Week 1 Summary

It has been a crazy busy week. I have completed all the work which Hannah, my supervisor, wanted me to complete this week. To recap this was the initial list:

Contact Dr Harry Strange and ask what he wanted from the project
Open a blog
Write a blog post with the title and what I plan to do.
Come up with a taxonomy of notes and write a blog post on this.
Find 3 papers about my dissertation
Write a blog post about these papers and give a short description on the “best” paper.

I did all those initial things requested by Hannah. I have also started to draft out the outline specification from some information I gathered from Harry. This will be taken to the meeting with Hannah to discuss and hopefully flesh out some requirements.

Another thing I need to consider this week is the methodology I wish to follow. I will be looking into Extreme Programming for a single person, but once some requirements have been identified I will have a better understanding as to whether it’s the correct methodology for this project.

In the mean time I will be collating a set of small rules for how the notes should be constructed, so that the notes have some similarity. An example rule could be images must have boxes around them. This will form the core part of the note analysis I will look to produce a small set of rules and design the system in such a way that new rules can be added at not much effort.

Additionally, I have started some spike work solutions looking into the Tesseract OCR and as I write this blog post it has managed to begin to train some of my handwriting. So far it seems to pick up quite a lot of letters from my handwriting but there are a lot of false positives detected.

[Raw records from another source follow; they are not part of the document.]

import Literature.MathematicalPhysics.QuantumFieldTheory.Balaban1983to89.T4BetaReadOut
import Summits.QuantumFields.BalabanUV.T4Continuum.Spine.NE5.TwoRunTorusNE5

/-!
# BalabanUVNodes ∕ N18 coherence — what node U3's SIBLING shapes (N22 = NE9 ∧ fading memory, N19's argument bracket
# `LipBackground`, the (D4) read-out `RepresentsA∕B`) say AT THE NE5 CHAIN'S CARRIERS OF RECORD `torusCarriers N W`
# with the real read-outs `reFunctional` (Track A, DAG node N18; cluster K4 «SpineRates», located typing point for the
# SHARED `U3Carriers` of the D59 supply `BalabanUVNodesSpineRates`)

HONEST FRAMING.  Count-neutral kernel bookkeeping (vacuity ∕ coherence audit in the referees' A1–A6 sense); nothing of
Bałaban's is asserted; NE5 ∕ NE9 ∕ NE4 NOT IN PRINT and NOT PROVED; one finite four-torus programme at fixed ε; nothing
continuum ∕ ℝ⁴ ∕ OS ∕ mass-gap ∕ Clay.  0 `sorry`, 0 `def`, standard axioms.

THE POINT.  Cluster K4 types N17 (NE4 on the datum), N18 (NE5), N22 (NE9 ∧ fading memory) and the (D4) β-read-out over
ONE shared bundle of node-U3 carriers `(C, W, γ, κ, EA, EB, θ, C₅, Λ, C₉, ω, …)` (dagwriter g75 word §2 (b): both tree
consumers of NE9 — `T4OutputRate.u3_threeBrackets` → N19 and `Spine.NE4.Targets.u2Inputs_of_u3` → N17 — read NE9 on run
A's functional with NE5's window and decay).  The END of row NE5 (`Spine.NE5.TwoRunTorusNE5Final8.ne5_end_final_all8`)
concludes `NE5` at the carriers `Spine.NE5.TwoRunTorusNE5.torusCarriers N W` (gauge `:= 0`, transport `:= id`) with the
functionals `reFunctional N W E := fun _ U X => …` which DO NOT READ THE COUPLING ARGUMENT (its docstring: *"the
coupling argument is not read by the model"*).  Kernel facts recorded here, so that NODE 00's later-stage record
predicate (`defn-IsRecordOfRecord₅` and the rate-record predicate `RRec`) is typed with them in view:
* §1 on ANY carriers with gauge `≡ 0`, `LipBackground EA W κ CU` (N19's argument bracket) says EXACTLY that `EA` does
  not depend on the background (`lipBackground_iff_of_gauge_zero`), and `BackgroundsClose` (NE3's consumer shape) is
  free (`backgroundsClose_of_gauge_zero`); at `torusCarriers` both apply (`torusCarriers_gauge`);
* §2 a functional that does not read the couplings satisfies `NE9` with the ZERO history moduli and `FadingMemory 0 ω 0`
  (`ne9_zero_of_couplingBlind`, `fadingMemory_zero`) — so N22's shape HOLDS VACUOUSLY at `reFunctional`
  (`ne9_reFunctional`): a discharge of N22 at these carriers would carry no content;
* §3 if such a functional REPRESENTS the datum's β-functions (`T4BetaReadOut.RepresentsA`, the (D4) read-out binder of
  N17's glue `n17At_of_u3`), then every `β k` is CONSTANT on the box `]0, γ]^{k+1}` (`representsA_const_of_couplingBlind`,
  `representsA_reFunctional_const`); for run B's family `b ↦ reFunctional N W (E₁ b)`, `β (k+1) w` depends on `w 0` alone
  (`representsB_reFunctional_head`).  Bałaban's β_{k+1}(g_k) ([Balaban1987RG1] (0.20) p. 256, (1.20)–(1.22) p. 264) is
  not asserted constant anywhere; so the U3 carriers OF RECORD must read the coupling sequence (as the tree's one-point
  β-carrier `T4BetaReadOut.betaCarriers ∕ betaEA` does) — the NE5 END is then invoked PER COUPLING SEQUENCE with
  constants uniform on the window, and its `gauge := 0 ∕ transport := id` conventions are NE5-internal, not U3's.
* §4 THE POSITIVE COUNTERPART: on the SAME carriers the coupling-READING read-out `g ↦ reFunctional N W (E g) g` of a
  coupling-indexed output family carries N18's K4 family shape from PER-COUPLING data with window-uniform constants
  (`ne5_family_couplingReading_of_primitive_rate`, the companion's §3a applied at each `g ∈ W′`); at this read-out §2–§3 no
  longer apply (NE9 and the β-read-out regain content), §1 (gauge `0`) still does.
None of this touches the NE5 chain's theorems (they hold as stated); it locates WHICH reading of «the carriers of record»
the shared bundle can bear.  Companion: `BalabanUVNodesN18Knit` (the K4 family shape of N18 at these carriers).

Sources: T. Bałaban, CMP **109** (1987) [Balaban1987RG1] (0.20) p. 256, (0.24)–(0.25) p. 257, §1 p. 263, (1.20)–(1.22)
p. 264.  Nothing here is a claim about the Yang–Mills mass gap.
-/

noncomputable section

namespace Summit.QuantumFields.YangMills.BalabanUVNodes.N18Coherence

open Literature.MathematicalPhysics.QuantumFieldTheory.Balaban1983to89
open Literature.MathematicalPhysics.QuantumFieldTheory.Balaban1983to89.FlowStep (Box HBeta)
open Literature.MathematicalPhysics.QuantumFieldTheory.Balaban1983to89.T4OutputRate
  (Carriers Functional NE5 NE9 FadingMemory LipBackground BackgroundsClose)
open Literature.MathematicalPhysics.QuantumFieldTheory.Balaban1983to89.T4BetaReadOut (ReadOut RepresentsA RepresentsB)
open Literature.MathematicalPhysics.QuantumFieldTheory.Balaban1983to89.TreeLengthTorus (TDom tsys)
open Literature.MathematicalPhysics.QuantumFieldTheory.Balaban1983to89.B13Lemma3Torus (TwoTorusStep)
open Summit.QuantumFields.BalabanUV.T4Continuum.Spine.NE5.TwoRunTorusNE5
  (torusCarriers reFunctional ne5_of_torus_rates_all_scales)

/-! ## §1 Gauge-zero carriers: the argument bracket is background-independence, closeness is free -/

/-- On carriers whose closeness gauge vanishes identically, `LipBackground EA W κ CU` ([Balaban1988Convergent]
(2.27)–(2.28)-shaped Lipschitz dependence on the background, N19's argument bracket in `u3_threeBrackets`) holds iff
`EA` does not depend on the background at all. [folklore] -/
theorem lipBackground_iff_of_gauge_zero {C : Carriers} (hC : ∀ U U', C.gauge U U' = 0) {EA : Functional C C.BgA}
    {W : Set (ℕ → ℝ)} {κ : ℝ} {CU : (ℕ → ℝ) → ℕ → ℝ} :
    LipBackground EA W κ CU ↔ ∀ g ∈ W, ∀ (U U' : C.BgA) (X : C.Dom), EA g U X = EA g U' X := by
  constructor
  · intro h g hg U U' X
    have h0 := h g hg U U' X
    rw [hC, mul_zero] at h0
    exact sub_eq_zero.mp (abs_nonpos_iff.mp h0)
  · intro h g hg U U' X
    rw [h g hg U U' X, sub_self, abs_zero, hC, mul_zero]

/-- On gauge-zero carriers NE3's consumer shape `BackgroundsClose uA uB δ` holds for every `δ ≥ 0`, whatever the two
runs' background maps. [folklore] -/
theorem backgroundsClose_of_gauge_zero {C : Carriers} (hC : ∀ U U', C.gauge U U' = 0) {V : Type} (uA : V → C.BgA)
    (uB : V → C.BgB) {δ : ℝ} (hδ : 0 ≤ δ) : BackgroundsClose uA uB δ :=
  fun v => by rw [hC]; exact hδ

variable {L : ℕ} [NeZero L]

/-- The NE5 chain's torus carriers have gauge `0` (by definition, `TwoRunTorusNE5.torusCarriers`). [folklore] -/
theorem torusCarriers_gauge (N : ℕ → ℕ) [∀ j, NeZero (N j)] (W : (j : ℕ) → TwoTorusStep 4 L (N j))
    (U U' : (torusCarriers N W).BgA) : (torusCarriers N W).gauge U U' = 0 := rfl

/-- Hence at the torus carriers the argument bracket `LipBackground` is background-INDEPENDENCE of run A's functional —
not a property of a one-step output that reads its background; N19's three-bracket road needs carriers with a genuine
gauge. [folklore] -/
theorem lipBackground_torusCarriers_iff (N : ℕ → ℕ) [∀ j, NeZero (N j)] (W : (j : ℕ) → TwoTorusStep 4 L (N j))
    {EA : Functional (torusCarriers N W) (torusCarriers N W).BgA} {W' : Set (ℕ → ℝ)} {κ : ℝ}
    {CU : (ℕ → ℝ) → ℕ → ℝ} :
    LipBackground EA W' κ CU ↔
      ∀ g ∈ W', ∀ (U U' : (torusCarriers N W).BgA) (X : (torusCarriers N W).Dom), EA g U X = EA g U' X :=
  lipBackground_iff_of_gauge_zero (torusCarriers_gauge N W)

/-! ## §2 Coupling-blind functionals: NE9 with zero moduli, fading memory for free -/

/-- A functional that does not read the coupling sequence satisfies `NE9` with the ZERO history moduli, on any window
and at any decay rate. [folklore] -/
theorem ne9_zero_of_couplingBlind {C : Carriers} {Bg : Type} {E : Functional C Bg}
    (hE : ∀ (g g' : ℕ → ℝ) (U : Bg) (X : C.Dom), E g U X = E g' U X) (W : Set (ℕ → ℝ)) (κ : ℝ) :
    NE9 E W κ (fun _ _ => 0) := by
  intro g _ g' _ U X
  rw [hE g g' U X, sub_self, abs_zero]
  simp

/-- The zero moduli have fading memory with constant `0` at every `ω`. [folklore] -/
theorem fadingMemory_zero (ω : ℝ) : FadingMemory 0 ω (fun _ _ => 0) :=
  fun _ _ _ => ⟨le_rfl, by simp⟩

/-- `reFunctional N W E` does not read the coupling argument (by definition). [folklore] -/
theorem reFunctional_couplingBlind (N : ℕ → ℕ) [∀ j, NeZero (N j)] (W : (j : ℕ) → TwoTorusStep 4 L (N j))
    (E : (j : ℕ) → TDom 4 (N j) → (W j).Φ → ℂ) (g g' : ℕ → ℝ) (U : (torusCarriers N W).BgB)
    (X : (torusCarriers N W).Dom) : reFunctional N W E g U X = reFunctional N W E g' U X := rfl

/-- **N22's shape is VACUOUS at the NE5 chain's read-outs**: `NE9 (reFunctional N W E) W′ κ 0 ∧ FadingMemory 0 ω 0` for
every window, decay rate and `ω` — a «discharge» of N22 at these carriers would carry no content; the history dependence
of [Balaban1987RG1] p. 256 ∕ p. 298 lives in a coupling-READING functional. [cite: Balaban1987RG1, §0 p.256 and §5 p.298] -/
theorem ne9_reFunctional (N : ℕ → ℕ) [∀ j, NeZero (N j)] (W : (j : ℕ) → TwoTorusStep 4 L (N j))
    (E : (j : ℕ) → TDom 4 (N j) → (W j).Φ → ℂ) (W' : Set (ℕ → ℝ)) (κ ω : ℝ) :
    NE9 (C := torusCarriers N W) (reFunctional N W E) W' κ (fun _ _ => 0) ∧ FadingMemory 0 ω (fun _ _ => 0) :=
  ⟨ne9_zero_of_couplingBlind (reFunctional_couplingBlind N W E) W' κ, fadingMemory_zero ω⟩

/-! ## §3 The β-read-out at coupling-blind functionals forces constant β-functions -/

/-- If a coupling-blind functional REPRESENTS the β-functions on the boxes (the (D4) read-out binder `RepresentsA`,
[Balaban1987RG1] (1.20)–(1.22) p. 264: β_{j+1} is read off E^{(j+1)}(g_j, ·)), then every `β k` is CONSTANT on the box
`]0, γ]^{k+1}`. [cite: Balaban1987RG1, (1.20)-(1.22) p.264] -/
theorem representsA_const_of_couplingBlind {C : Carriers} {Bg : Type} {E : Functional C Bg}
    (hE : ∀ g g' : ℕ → ℝ, E g = E g') {r : ReadOut C Bg} {γ : ℝ} {β : HBeta} (h : RepresentsA E r γ β)
    (k : ℕ) {v v' : Fin (k + 1) → ℝ} (hv : v ∈ Box γ k) (hv' : v' ∈ Box γ k) : β k v = β k v' := by
  rw [h k v hv, h k v' hv', hE]

/-- At the NE5 chain's read-outs: `RepresentsA (reFunctional N W E) rA γ β` forces `β k` constant on every box — the
datum's running β-functions cannot be represented there. [cite: Balaban1987RG1, (0.20) p.256 and (1.20)-(1.22) p.264] -/
theorem representsA_reFunctional_const (N : ℕ → ℕ) [∀ j, NeZero (N j)] (W : (j : ℕ) → TwoTorusStep 4 L (N j))
    (E : (j : ℕ) → TDom 4 (N j) → (W j).Φ → ℂ) {rA : ReadOut (torusCarriers N W) (torusCarriers N W).BgA}
    {γ : ℝ} {β : HBeta} (h : RepresentsA (C := torusCarriers N W) (reFunctional N W E) rA γ β) (k : ℕ)
    {v v' : Fin (k + 1) → ℝ} (hv : v ∈ Box γ k) (hv' : v' ∈ Box γ k) : β k v = β k v' :=
  representsA_const_of_couplingBlind (fun _ _ => rfl) h k hv hv'

/-- Run B's family version: if `b ↦ reFunctional N W (E₁ b)` represents the β-functions one step later (`RepresentsB`),
then `β (k+1) w` depends on the unpaired first coupling `w 0` ALONE. [cite: Balaban1987RG1, (1.20)-(1.22) p.264] -/
theorem representsB_reFunctional_head (N : ℕ → ℕ) [∀ j, NeZero (N j)] (W : (j : ℕ) → TwoTorusStep 4 L (N j))
    (E₁ : ℝ → (j : ℕ) → TDom 4 (N j) → (W j).Φ → ℂ) {rB : ReadOut (torusCarriers N W) (torusCarriers N W).BgB}
    {γ : ℝ} {β : HBeta} (h : RepresentsB (C := torusCarriers N W) (fun b => reFunctional N W (E₁ b)) rB γ β)
    (k : ℕ) {w w' : Fin (k + 2) → ℝ} (hw : w ∈ Box γ (k + 1)) (hw' : w' ∈ Box γ (k + 1)) (h0 : w 0 = w' 0) :
    β (k + 1) w = β (k + 1) w' := by
  rw [h k w hw, h k w' hw', h0]
  rfl

/-! ## §4 The positive counterpart: the coupling-READING read-out on the same carriers -/

open Classical in
/-- **N18's K4 FAMILY SHAPE AT THE COUPLING-READING READ-OUT, FROM PER-COUPLING DATA.**  Carriers `torusCarriers N W`;
run A's functional `g ↦ reFunctional N W (E₀ g) g` and run B's family `b ↦ (g ↦ reFunctional N W (E₁ b g) g)` READ the
coupling sequence through coupling-indexed output families `E₀ g`, `E₁ b g` (so §2–§3 do not apply to them).  In-edges
as binders, uniformly on the window `W′`: (N10 ∕ NODE A) one-run envelopes per coupling sequence ([Balaban1988RG2Cluster]
(2.41) per run); (rows NE2∕NE3) the primitive two-run rate `r_j ≤ C₂θ^j`; (NODE O) per member and coupling sequence, at the
window scales `θ^j < s₀∕C₂`, the two-run bound at pencil radius `s₀∕r_j`.  Conclusion: `∀ b ∈ ]0, γ], NE5 (g ↦ reFunctional
(E₀ g) g) (g ↦ reFunctional (E₁ b g) g) W′ κ′ θ (2AC₂∕s₀)` BY NAME — the companion's `ne5_family_of_primitive_rate` at each
`g ∈ W′` (T16 `ne5_of_torus_rates_all_scales` inside). [cite: Balaban1987RG1, (1.18) p.263; Balaban1988RG2Cluster, (2.41) p.21; King1986, Thm 3.4 (3.9) p.656, p.665] -/
theorem ne5_family_couplingReading_of_primitive_rate (N : ℕ → ℕ) [∀ j, NeZero (N j)]
    (W : (j : ℕ) → TwoTorusStep 4 L (N j)) (γ : ℝ)
    (E₀ : (ℕ → ℝ) → (j : ℕ) → TDom 4 (N j) → (W j).Φ → ℂ)
    (E₁ : ℝ → (ℕ → ℝ) → (j : ℕ) → TDom 4 (N j) → (W j).Φ → ℂ)
    {A κ' θ C₂ s₀ : ℝ} {r : ℕ → ℝ} (hA : 0 ≤ A) (hθ : 0 < θ) (hC₂ : 0 < C₂) (hs₀ : 0 < s₀)
    (hr : ∀ j, 0 < r j) (hrate : ∀ j, r j ≤ C₂ * θ ^ j) (W' : Set (ℕ → ℝ))
    (hA1 : ∀ g ∈ W', ∀ (j : ℕ) (X : TDom 4 (N j)) (φ : (W j).Φ), φ ∈ (W j).sp2 X →
      ‖E₀ g j X φ‖ ≤ A * Real.exp (-(κ' * (tsys 4 (N j)).dj X)))
    (hB1 : ∀ b : ℝ, 0 < b → b ≤ γ → ∀ g ∈ W', ∀ (j : ℕ) (X : TDom 4 (N j)) (φ : (W j).Φ), φ ∈ (W j).sp2 X →
      ‖E₁ b g j X φ‖ ≤ A * Real.exp (-(κ' * (tsys 4 (N j)).dj X)))
    (hE : ∀ b : ℝ, 0 < b → b ≤ γ → ∀ g ∈ W', ∀ (j : ℕ), θ ^ j < s₀ / C₂ → ∀ (X : TDom 4 (N j)) (φ : (W j).Φ),
      φ ∈ (W j).sp2 X →
      ‖E₁ b g j X φ - E₀ g j X φ‖ ≤ 2 * (A * Real.exp (-(κ' * (tsys 4 (N j)).dj X))) / (s₀ / r j)) :
    ∀ b : ℝ, 0 < b → b ≤ γ →
      NE5 (C := torusCarriers N W) (fun g => reFunctional N W (E₀ g) g) (fun g => reFunctional N W (E₁ b g) g)
        W' κ' θ (2 * A * C₂ / s₀) := by
  intro b hb hbγ g hg U X
  have hs : 0 < s₀ / C₂ := div_pos hs₀ hC₂
  -- the rate is inherited: pencil radius `s₀∕r_j ≥ (s₀∕C₂)∕θ^j` at the window scales
  have key : ∀ (j : ℕ), θ ^ j < s₀ / C₂ → ∀ (X : TDom 4 (N j)) (φ : (W j).Φ), φ ∈ (W j).sp2 X →
      ‖E₁ b g j X φ - E₀ g j X φ‖ ≤ 2 * (A * Real.exp (-(κ' * (tsys 4 (N j)).dj X))) / (s₀ / C₂ / θ ^ j) := by
    intro j hj X φ hφ
    have hθj : 0 < θ ^ j := pow_pos hθ j
    have hρ : s₀ / C₂ / θ ^ j ≤ s₀ / r j := by
      rw [div_div]
      exact div_le_div_of_nonneg_left hs₀.le (hr j) (hrate j)
    calc ‖E₁ b g j X φ - E₀ g j X φ‖ ≤ 2 * (A * Real.exp (-(κ' * (tsys 4 (N j)).dj X))) / (s₀ / r j) :=
          hE b hb hbγ g hg j hj X φ hφ
      _ ≤ 2 * (A * Real.exp (-(κ' * (tsys 4 (N j)).dj X))) / (s₀ / C₂ / θ ^ j) :=
          div_le_div_of_nonneg_left (by positivity) (by positivity) hρ
  have h := ne5_of_torus_rates_all_scales N W (E₀ g) (E₁ b g) hA hθ hs (hA1 g hg) (hB1 b hb hbγ g hg) key W'
    g hg U X
  have hc : 2 * A / (s₀ / C₂) = 2 * A * C₂ / s₀ := by field_simp
  rw [hc] at h
  exact h

end Summit.QuantumFields.YangMills.BalabanUVNodes.N18Coherence

end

There should also be honourable mentions to The tesseract wiki page with information about training. However I found, after I published the 3 papers, a master thesis by Brian M. Gonzalez Link to PDF which uses the Tesseract OCR tool to train on handwriting data to interpret code and produce an output. This thesis was extremely relevant and must be commended for the great section on how actually to train the handwriting data set. This will be an incredible useful resource to consider.